Он не спал. Лежал, не двигаясь, в темноте, вслушиваясь в дыхание женщины, которую держал в объятиях, будто она могла исчезнуть, если он ослабит хватку. Её волосы касались его щеки. Он чувствовал, как под его ладонью тихо, почти невидимо, поднимается и опускается её живот - тот самый живот, где теперь билось ещё одно сердце.
Не ангел. Не чудище. Не посланница смерти.
А женщина. Его женщина. И - дитя.
Он закрыл глаза. Мир вокруг ещё хранил тишину
Он осторожно поцеловал её в висок - и она шевельнулась, не просыпаясь, только прижалась ближе, положив руку ему на грудь. Как будто тоже держалась за него. Как будто он - её пристань.
С нами...
Он снова прокрутил эти слова в голове. Они резали - и исцеляли. В этих двух словах было всё: страх, любовь, будущее. Ответственность.

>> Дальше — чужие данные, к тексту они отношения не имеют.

import Summits.RiemannHypothesis.RiemannHypothesis.Theorems.IntegerScrewDiscreteLandau
import Literature.NumberTheory.LFunctions.FordZetaZeroRecipSqSum
import HarnessLib

/-!
# Crux `ScrewPolyFloor` (stmt-RiemannHypothesis-15757) — negative lemma: the diagonal of `S_M` has no uniform positive margin

The deciding theorem of route IntegerScrew consumes the crux ONLY through its diagonal
(`x = 𝟙_m` gives `c·m^{-A} ≤ G(log m, log m) = 2Ψ(log m)`).  The natural strengthening of that
consequence — a UNIFORM positive diagonal margin `Ψ(log m) ≥ c > 0` for all `m ≥ 2` — is FALSE,
unconditionally (`zetaScrew_log_not_uniformly_positive`).  More precisely
(`exists_zetaScrew_log_lt`): for every `ε > 0` and every `m₀` there is a node `m ≥ m₀` with
`Ψ(log m) < ε`, i.e. `liminf_{m → ∞} Ψ(log m) ≤ 0` — with NO hypothesis.  Proof by cases:

* under RH (`exists_zetaScrew_log_lt_of_RH`): `Ψ(t) = Σ_ρ m(ρ)(1 − cos γt)/γ²` (tree
  `ZetaScrewThm17.hasSum_real`), the weights `m(ρ)/γ² ≤ 2m(ρ)/‖ρ‖²` are summable (tree
  `FordL33.summable_order_div_norm_sq`), so a finite head carries all but `ε/2`; Dirichlet's
  simultaneous approximation theorem (`dirichlet_simultaneous`, pigeonhole — proved here) makes every
  head phase `γ t` close to `2πℤ` at some `t = qτ ≥ τ`, and the node `m = ⌊e^t⌋` moves each phase by at
  most `|γ|·2e^{−τ}`; hence the head is `≤ ε/4` at `log m`;
* under `¬RH` (`exists_zetaScrew_log_lt_neg_of_not_RH`): `Ψ∘log` is even unbounded below on `ℕ`,
  by the tree's Landau engine (`nodeSlack` + `robustLandau` + `quasiRiemannHypothesis_one_half_iff_holds`,
  the tail of `DiscreteLandau_proof`).

Read on the crux (`screwPolyFloor_diag_not_uniform`): the diagonal entries `G(log m, log m)` of the
matrices `S_M` are not bounded away from `0`, so no argument can certify the floor through a uniform
diagonal margin (diagonal dominance, Gershgorin discs around `2Ψ(log m) ≥ 2c`, …); together with
`Negative/ScrewPolyFloorExponent` (`A ≥ 1`) and the tightness `c·m^{-A} ≤ 2Ψ(log m)` this pins what a
proof must produce.  Refuter, cdisprove cycle 1.  Theorems only.
-/

noncomputable section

Он не мог больше позволить себе быть слабым. Не мог позволить, чтобы она страдала, за болезнь, за проклятие, что веками преследовало его род.
Я - её стена. Я - её меч. Я - отец.
И с этой мыслью он впервые по-настоящему понял: ему больше нечего терять. Только - всё, что он должен защитить.
Когда она проснулась, в комнате уже брезжил рассвет. Её ресницы дрогнули, дыхание стало глубже. Он сразу заметил - по ритму её тела, по лёгкому движению пальцев. Она приподнялась немного, уткнувшись носом в его ключицу, и прошептала:
- Ты не спал.
- Не мог, - он улыбнулся, уткнувшись губами в её волосы. - Я держал тебя. Я... держал жизнь.
Она помолчала, потом шепнула, не поднимая головы:
- Ты понял?
Он не ответил сразу. Только скользнул ладонью по её спине, притянул к себе ближе и произнёс:
- Да. Я понял.
Она чуть напряглась, словно ожидая страха, отторжения, сожаления. Но он только приподнял её лицо, заставляя посмотреть в глаза.
- Ты не одна, Эвелина. Никогда больше. Я с тобой. Мы вместе. И - с нами.